• [Task to carry out]
Pull every line with the word "Type" out of the entries below.

##### The data

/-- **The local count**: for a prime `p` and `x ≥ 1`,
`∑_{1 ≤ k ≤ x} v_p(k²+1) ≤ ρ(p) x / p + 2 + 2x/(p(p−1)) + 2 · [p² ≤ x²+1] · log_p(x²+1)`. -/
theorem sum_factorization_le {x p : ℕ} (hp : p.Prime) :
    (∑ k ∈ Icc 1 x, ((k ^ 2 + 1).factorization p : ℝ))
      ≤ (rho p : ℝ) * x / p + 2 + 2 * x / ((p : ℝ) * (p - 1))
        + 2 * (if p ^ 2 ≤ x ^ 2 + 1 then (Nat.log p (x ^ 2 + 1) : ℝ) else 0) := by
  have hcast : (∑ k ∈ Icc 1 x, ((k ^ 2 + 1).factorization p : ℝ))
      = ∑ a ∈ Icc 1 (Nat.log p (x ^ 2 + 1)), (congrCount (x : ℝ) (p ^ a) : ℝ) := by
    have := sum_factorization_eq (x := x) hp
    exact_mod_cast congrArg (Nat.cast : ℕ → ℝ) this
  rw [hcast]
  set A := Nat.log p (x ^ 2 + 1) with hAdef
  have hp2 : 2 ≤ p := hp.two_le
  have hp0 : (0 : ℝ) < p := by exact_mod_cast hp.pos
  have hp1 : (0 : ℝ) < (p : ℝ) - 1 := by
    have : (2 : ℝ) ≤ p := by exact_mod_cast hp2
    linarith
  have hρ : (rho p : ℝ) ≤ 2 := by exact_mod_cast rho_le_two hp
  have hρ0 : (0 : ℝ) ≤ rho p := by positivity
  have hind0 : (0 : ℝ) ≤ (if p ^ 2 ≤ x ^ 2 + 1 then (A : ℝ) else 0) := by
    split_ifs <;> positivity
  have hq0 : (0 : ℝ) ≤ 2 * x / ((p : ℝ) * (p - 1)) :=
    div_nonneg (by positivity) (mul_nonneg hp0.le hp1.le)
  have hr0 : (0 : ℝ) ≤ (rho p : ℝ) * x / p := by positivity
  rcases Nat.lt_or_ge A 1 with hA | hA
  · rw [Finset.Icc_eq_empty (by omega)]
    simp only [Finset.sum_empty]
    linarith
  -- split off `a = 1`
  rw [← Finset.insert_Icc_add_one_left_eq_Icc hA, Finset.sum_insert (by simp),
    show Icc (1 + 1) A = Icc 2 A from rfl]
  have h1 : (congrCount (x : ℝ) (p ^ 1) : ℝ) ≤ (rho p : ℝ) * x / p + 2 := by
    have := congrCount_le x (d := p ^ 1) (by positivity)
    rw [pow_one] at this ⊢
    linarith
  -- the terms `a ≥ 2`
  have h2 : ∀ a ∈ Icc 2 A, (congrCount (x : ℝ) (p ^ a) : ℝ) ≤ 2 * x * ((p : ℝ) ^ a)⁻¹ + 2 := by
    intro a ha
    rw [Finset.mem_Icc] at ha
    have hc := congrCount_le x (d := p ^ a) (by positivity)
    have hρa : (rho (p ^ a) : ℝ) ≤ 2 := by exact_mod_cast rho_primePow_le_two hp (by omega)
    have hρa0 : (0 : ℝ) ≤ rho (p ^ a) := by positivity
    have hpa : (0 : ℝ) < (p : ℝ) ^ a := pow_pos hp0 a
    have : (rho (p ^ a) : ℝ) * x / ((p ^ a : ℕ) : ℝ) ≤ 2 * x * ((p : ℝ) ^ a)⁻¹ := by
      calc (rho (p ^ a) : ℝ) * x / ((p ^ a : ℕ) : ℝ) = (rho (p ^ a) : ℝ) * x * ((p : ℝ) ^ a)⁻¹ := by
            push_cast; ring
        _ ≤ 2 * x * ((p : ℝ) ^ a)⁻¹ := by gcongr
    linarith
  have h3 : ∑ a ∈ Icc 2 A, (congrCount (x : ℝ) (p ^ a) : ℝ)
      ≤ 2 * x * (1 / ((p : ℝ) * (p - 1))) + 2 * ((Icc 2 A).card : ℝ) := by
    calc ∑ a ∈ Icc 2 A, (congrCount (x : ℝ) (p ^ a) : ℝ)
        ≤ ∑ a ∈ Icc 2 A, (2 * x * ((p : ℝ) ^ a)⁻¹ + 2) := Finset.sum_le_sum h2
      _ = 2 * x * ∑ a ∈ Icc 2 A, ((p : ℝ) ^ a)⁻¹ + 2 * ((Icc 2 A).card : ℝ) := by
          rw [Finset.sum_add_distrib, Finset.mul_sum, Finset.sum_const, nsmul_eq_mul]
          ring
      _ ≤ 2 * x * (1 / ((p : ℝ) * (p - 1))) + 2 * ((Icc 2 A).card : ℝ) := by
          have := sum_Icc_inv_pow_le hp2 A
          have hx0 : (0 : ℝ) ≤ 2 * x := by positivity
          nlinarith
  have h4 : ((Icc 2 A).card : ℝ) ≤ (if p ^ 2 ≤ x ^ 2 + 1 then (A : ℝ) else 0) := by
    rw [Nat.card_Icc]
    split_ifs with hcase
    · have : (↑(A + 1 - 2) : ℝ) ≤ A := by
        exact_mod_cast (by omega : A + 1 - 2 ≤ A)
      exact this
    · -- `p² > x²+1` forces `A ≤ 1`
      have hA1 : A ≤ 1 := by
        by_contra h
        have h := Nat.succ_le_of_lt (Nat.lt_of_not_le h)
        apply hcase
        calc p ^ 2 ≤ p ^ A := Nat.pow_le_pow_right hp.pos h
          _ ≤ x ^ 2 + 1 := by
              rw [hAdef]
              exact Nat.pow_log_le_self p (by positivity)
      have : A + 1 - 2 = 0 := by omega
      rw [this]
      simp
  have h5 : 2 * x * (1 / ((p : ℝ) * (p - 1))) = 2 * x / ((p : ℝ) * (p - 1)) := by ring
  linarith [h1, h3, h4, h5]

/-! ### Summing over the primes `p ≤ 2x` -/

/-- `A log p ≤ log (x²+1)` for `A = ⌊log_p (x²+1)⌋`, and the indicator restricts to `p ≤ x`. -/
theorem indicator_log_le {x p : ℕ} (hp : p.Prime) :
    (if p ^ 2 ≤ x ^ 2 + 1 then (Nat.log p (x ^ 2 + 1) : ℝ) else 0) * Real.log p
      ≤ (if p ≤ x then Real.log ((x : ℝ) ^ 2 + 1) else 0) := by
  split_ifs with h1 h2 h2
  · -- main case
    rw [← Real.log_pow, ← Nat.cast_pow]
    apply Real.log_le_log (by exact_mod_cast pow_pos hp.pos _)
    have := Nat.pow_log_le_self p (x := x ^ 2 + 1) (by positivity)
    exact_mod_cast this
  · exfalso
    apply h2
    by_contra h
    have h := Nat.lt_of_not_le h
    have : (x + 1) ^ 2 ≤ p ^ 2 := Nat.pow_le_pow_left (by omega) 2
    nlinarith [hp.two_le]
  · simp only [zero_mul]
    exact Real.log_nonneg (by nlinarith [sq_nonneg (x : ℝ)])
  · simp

##########
##### The data

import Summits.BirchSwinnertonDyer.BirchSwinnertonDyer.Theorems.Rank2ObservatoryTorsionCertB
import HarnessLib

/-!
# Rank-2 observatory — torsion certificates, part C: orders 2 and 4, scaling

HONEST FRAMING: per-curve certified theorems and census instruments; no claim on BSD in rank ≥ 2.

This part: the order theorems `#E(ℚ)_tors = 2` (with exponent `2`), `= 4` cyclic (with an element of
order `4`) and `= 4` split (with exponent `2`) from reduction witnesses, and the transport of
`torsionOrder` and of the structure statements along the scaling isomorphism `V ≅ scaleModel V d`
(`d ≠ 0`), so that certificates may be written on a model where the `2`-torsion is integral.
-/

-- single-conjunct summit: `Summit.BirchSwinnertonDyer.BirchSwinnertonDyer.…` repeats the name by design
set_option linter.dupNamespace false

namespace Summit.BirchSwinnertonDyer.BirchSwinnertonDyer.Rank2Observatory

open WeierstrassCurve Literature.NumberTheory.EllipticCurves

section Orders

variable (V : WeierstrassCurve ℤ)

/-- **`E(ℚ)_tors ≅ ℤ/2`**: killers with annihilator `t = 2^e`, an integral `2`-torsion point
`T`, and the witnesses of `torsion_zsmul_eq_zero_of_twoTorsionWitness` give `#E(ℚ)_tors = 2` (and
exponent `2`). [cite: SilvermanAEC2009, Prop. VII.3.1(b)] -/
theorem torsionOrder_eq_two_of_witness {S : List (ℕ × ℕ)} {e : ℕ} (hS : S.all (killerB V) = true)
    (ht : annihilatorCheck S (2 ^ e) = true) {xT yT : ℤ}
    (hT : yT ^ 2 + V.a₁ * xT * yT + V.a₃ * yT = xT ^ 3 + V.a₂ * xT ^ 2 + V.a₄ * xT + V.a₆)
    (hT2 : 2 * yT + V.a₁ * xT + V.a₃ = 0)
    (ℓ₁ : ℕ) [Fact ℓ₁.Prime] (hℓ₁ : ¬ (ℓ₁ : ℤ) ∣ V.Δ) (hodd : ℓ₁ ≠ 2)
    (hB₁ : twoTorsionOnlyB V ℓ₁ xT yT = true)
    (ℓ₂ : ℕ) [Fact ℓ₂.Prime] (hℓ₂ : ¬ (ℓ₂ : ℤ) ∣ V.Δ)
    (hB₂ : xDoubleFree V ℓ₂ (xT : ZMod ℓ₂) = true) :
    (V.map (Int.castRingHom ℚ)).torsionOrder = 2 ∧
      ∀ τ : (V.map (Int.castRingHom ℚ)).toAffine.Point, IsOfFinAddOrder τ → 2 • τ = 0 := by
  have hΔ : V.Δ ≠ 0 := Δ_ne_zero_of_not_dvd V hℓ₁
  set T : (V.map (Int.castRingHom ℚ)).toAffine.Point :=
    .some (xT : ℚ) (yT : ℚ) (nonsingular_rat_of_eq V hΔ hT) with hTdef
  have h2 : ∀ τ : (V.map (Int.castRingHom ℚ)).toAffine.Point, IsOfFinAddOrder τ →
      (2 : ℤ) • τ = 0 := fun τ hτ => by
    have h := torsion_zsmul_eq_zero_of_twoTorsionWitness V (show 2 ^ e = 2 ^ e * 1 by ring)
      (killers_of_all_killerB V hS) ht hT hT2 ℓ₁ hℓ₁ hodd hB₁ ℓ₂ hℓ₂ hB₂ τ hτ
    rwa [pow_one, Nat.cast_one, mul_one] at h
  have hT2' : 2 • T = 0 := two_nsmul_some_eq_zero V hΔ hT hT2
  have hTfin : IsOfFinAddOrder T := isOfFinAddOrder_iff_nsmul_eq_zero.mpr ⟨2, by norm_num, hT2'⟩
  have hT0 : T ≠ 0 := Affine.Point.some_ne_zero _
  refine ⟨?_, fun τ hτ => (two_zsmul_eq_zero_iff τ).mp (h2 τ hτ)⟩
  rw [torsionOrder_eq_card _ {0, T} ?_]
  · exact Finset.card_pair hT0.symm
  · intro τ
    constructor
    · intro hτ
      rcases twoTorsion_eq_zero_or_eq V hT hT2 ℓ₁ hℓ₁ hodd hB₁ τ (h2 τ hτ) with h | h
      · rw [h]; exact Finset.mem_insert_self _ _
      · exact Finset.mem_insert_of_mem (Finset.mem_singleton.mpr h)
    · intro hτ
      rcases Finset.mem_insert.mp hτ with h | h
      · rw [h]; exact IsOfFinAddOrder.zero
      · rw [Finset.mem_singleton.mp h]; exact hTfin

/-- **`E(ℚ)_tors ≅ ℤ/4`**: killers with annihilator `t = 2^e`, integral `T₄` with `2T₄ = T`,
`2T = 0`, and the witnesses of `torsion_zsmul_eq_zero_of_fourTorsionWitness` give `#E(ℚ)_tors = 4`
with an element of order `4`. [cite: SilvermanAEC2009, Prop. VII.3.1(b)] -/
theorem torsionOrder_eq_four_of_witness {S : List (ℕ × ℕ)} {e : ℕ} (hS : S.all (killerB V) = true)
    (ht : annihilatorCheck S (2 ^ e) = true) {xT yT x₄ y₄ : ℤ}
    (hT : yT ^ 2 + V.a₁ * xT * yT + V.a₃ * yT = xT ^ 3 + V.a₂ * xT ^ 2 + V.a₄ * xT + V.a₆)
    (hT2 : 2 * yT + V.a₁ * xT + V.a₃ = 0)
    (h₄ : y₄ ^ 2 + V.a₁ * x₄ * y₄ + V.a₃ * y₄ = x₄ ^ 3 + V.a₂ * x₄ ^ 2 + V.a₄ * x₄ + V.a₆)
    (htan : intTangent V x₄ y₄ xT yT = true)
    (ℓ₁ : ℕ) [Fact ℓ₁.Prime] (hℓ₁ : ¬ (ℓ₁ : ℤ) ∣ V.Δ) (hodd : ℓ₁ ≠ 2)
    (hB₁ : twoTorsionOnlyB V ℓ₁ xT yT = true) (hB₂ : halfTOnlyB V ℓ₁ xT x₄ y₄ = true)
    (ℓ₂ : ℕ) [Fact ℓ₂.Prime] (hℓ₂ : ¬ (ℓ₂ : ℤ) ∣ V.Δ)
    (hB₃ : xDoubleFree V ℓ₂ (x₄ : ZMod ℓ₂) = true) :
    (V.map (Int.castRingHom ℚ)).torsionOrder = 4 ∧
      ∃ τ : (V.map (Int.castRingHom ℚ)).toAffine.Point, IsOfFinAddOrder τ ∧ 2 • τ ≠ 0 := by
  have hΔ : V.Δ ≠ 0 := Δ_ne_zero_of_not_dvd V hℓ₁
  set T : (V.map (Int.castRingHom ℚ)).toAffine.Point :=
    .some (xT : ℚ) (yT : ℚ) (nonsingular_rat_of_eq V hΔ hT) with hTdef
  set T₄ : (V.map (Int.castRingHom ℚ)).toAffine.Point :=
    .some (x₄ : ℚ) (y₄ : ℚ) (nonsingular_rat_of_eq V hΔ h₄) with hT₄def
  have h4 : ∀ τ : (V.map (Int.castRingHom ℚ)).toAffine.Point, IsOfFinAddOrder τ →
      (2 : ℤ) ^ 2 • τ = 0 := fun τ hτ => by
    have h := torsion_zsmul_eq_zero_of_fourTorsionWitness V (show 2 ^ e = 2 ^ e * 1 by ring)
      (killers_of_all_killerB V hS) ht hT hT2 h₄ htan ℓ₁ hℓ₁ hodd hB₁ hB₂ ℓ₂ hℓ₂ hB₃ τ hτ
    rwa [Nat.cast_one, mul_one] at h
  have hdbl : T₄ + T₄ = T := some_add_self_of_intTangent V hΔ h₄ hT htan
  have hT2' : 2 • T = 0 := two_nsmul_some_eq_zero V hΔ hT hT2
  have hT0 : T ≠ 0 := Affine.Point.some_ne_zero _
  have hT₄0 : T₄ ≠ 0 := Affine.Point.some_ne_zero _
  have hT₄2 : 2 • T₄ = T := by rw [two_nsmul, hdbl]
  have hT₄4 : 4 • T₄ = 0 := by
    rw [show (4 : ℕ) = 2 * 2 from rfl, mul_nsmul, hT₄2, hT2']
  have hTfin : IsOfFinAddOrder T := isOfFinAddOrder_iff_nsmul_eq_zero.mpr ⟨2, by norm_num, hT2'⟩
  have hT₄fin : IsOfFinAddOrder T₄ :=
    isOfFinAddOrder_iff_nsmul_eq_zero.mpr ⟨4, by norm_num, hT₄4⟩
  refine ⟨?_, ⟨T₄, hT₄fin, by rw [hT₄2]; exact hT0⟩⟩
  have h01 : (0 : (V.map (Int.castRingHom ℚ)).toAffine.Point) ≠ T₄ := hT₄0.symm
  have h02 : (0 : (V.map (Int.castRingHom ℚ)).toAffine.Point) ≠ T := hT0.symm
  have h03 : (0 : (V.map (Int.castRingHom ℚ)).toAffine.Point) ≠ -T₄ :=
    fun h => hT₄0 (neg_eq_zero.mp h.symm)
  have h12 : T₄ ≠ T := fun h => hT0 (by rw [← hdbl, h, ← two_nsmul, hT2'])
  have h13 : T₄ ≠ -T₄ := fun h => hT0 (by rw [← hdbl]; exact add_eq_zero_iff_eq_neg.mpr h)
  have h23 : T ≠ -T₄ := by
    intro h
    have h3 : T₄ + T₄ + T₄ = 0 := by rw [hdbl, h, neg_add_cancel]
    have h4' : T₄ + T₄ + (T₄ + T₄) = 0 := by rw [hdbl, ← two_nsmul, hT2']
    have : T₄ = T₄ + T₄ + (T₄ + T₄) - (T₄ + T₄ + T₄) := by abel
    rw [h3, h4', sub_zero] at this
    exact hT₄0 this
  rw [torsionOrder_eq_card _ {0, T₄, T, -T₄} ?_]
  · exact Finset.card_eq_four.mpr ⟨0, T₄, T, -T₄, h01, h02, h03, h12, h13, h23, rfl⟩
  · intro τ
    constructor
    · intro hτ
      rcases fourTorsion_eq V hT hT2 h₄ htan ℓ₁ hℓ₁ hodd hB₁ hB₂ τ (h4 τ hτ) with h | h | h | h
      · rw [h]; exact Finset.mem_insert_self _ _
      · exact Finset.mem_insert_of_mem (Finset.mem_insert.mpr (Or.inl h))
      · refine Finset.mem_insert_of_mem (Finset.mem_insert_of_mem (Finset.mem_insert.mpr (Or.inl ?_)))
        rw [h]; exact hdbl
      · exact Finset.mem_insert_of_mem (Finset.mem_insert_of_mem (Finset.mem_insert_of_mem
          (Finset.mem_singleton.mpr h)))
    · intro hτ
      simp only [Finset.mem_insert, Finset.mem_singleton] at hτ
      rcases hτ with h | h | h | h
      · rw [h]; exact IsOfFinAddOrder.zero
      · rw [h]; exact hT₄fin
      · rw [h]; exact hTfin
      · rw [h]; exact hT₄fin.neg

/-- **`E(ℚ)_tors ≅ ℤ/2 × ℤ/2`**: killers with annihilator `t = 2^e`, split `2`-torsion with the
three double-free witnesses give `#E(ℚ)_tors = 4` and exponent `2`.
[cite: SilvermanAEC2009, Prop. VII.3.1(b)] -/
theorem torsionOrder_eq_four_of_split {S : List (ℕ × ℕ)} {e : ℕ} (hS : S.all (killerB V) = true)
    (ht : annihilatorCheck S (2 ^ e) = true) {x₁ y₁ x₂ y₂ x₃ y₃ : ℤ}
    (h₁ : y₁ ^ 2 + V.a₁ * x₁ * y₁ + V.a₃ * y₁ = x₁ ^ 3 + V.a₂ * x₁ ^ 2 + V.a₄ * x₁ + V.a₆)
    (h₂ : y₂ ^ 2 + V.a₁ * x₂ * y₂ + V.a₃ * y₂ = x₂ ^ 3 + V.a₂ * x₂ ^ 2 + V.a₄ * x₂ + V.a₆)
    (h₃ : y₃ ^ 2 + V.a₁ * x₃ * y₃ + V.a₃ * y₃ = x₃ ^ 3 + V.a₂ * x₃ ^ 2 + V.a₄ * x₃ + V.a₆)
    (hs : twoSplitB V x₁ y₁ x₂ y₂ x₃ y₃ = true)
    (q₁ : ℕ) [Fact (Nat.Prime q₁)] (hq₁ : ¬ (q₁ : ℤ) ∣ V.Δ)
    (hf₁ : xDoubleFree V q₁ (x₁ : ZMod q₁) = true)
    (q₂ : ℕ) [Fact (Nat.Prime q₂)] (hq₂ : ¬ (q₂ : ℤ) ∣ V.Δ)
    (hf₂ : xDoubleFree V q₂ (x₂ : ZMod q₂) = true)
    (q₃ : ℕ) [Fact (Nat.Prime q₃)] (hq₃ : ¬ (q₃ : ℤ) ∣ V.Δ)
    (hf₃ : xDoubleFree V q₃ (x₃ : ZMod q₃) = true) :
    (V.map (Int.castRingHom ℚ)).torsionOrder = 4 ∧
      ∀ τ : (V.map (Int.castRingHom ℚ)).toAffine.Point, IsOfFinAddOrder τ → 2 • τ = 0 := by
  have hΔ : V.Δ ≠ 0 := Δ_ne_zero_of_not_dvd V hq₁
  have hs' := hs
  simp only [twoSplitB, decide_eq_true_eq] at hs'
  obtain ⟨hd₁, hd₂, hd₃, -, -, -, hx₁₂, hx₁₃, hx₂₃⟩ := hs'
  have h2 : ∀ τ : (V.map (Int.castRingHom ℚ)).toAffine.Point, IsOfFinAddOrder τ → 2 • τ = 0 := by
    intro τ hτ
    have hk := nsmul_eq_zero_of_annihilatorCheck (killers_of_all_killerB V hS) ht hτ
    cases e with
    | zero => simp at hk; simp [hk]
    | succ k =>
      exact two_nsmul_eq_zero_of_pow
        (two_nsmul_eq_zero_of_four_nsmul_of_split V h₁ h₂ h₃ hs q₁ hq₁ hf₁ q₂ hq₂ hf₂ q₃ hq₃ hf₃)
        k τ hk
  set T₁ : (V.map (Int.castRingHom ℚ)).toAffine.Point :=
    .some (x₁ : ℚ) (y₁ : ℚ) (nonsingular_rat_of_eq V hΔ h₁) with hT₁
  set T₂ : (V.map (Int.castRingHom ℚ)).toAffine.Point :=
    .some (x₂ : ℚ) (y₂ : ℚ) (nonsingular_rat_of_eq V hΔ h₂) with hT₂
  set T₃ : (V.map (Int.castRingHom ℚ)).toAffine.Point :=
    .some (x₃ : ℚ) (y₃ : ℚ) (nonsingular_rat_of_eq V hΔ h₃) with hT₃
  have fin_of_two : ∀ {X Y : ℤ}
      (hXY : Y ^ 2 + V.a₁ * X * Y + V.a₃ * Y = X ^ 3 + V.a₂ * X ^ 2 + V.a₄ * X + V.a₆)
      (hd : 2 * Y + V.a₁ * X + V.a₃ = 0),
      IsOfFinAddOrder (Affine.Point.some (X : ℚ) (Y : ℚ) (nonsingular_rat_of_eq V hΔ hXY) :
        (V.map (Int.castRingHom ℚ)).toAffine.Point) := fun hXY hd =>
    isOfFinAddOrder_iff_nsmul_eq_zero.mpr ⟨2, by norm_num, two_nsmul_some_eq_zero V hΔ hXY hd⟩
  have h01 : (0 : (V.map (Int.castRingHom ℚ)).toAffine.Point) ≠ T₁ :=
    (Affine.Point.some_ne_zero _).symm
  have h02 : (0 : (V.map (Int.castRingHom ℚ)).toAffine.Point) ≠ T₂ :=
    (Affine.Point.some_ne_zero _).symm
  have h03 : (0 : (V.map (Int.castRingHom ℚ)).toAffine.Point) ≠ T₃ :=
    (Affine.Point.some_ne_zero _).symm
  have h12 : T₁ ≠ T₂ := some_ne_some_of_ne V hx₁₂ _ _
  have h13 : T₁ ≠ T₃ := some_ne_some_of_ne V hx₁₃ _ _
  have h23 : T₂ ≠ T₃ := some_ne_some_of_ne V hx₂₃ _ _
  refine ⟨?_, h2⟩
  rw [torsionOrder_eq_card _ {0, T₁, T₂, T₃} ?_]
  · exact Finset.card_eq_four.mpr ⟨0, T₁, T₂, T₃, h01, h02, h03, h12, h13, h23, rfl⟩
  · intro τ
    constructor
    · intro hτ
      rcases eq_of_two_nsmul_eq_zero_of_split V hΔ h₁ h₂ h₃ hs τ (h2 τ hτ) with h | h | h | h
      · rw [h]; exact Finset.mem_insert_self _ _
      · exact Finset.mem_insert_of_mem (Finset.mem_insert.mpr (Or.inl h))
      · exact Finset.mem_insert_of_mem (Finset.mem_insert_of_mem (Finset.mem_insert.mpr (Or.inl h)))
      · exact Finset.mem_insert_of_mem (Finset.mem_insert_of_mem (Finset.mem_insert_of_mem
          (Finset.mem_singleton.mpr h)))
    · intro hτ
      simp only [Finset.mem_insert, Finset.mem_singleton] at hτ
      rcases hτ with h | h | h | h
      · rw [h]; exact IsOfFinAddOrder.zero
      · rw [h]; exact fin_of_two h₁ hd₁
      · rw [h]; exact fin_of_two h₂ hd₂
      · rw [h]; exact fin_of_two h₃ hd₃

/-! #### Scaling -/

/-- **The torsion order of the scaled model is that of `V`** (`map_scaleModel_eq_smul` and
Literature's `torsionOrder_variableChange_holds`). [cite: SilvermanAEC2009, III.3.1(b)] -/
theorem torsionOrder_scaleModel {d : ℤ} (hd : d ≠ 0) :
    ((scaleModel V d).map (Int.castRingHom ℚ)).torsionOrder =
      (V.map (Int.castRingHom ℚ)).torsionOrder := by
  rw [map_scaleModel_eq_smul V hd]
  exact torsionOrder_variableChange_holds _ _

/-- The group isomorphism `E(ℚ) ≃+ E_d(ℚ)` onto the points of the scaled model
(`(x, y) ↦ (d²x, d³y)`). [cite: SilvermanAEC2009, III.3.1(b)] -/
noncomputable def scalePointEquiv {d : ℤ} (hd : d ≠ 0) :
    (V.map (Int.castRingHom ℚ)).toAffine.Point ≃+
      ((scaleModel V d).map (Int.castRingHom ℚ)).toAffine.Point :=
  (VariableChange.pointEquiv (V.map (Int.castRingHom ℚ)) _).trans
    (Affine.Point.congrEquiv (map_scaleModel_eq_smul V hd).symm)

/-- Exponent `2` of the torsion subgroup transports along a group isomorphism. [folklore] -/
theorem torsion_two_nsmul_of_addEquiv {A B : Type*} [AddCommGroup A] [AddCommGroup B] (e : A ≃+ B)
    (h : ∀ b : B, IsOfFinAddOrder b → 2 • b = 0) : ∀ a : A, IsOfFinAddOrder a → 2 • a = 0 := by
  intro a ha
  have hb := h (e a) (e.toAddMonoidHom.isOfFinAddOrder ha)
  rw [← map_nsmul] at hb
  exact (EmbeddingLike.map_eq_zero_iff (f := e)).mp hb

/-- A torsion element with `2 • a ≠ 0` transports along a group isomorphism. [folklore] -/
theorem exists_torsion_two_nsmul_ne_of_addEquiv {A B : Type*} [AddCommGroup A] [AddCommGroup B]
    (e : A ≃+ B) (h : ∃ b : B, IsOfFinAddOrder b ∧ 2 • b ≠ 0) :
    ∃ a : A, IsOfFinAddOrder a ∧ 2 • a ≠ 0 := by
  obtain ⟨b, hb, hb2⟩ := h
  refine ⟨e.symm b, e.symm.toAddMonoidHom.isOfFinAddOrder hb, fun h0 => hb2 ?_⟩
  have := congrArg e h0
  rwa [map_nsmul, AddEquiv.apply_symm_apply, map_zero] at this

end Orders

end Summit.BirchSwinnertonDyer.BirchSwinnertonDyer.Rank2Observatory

##########

• [Written response]
theorem torsion_two_nsmul_of_addEquiv {A B : Type*} [AddCommGroup A] [AddCommGroup B] (e : A ≃+ B)
theorem exists_torsion_two_nsmul_ne_of_addEquiv {A B : Type*} [AddCommGroup A] [AddCommGroup B]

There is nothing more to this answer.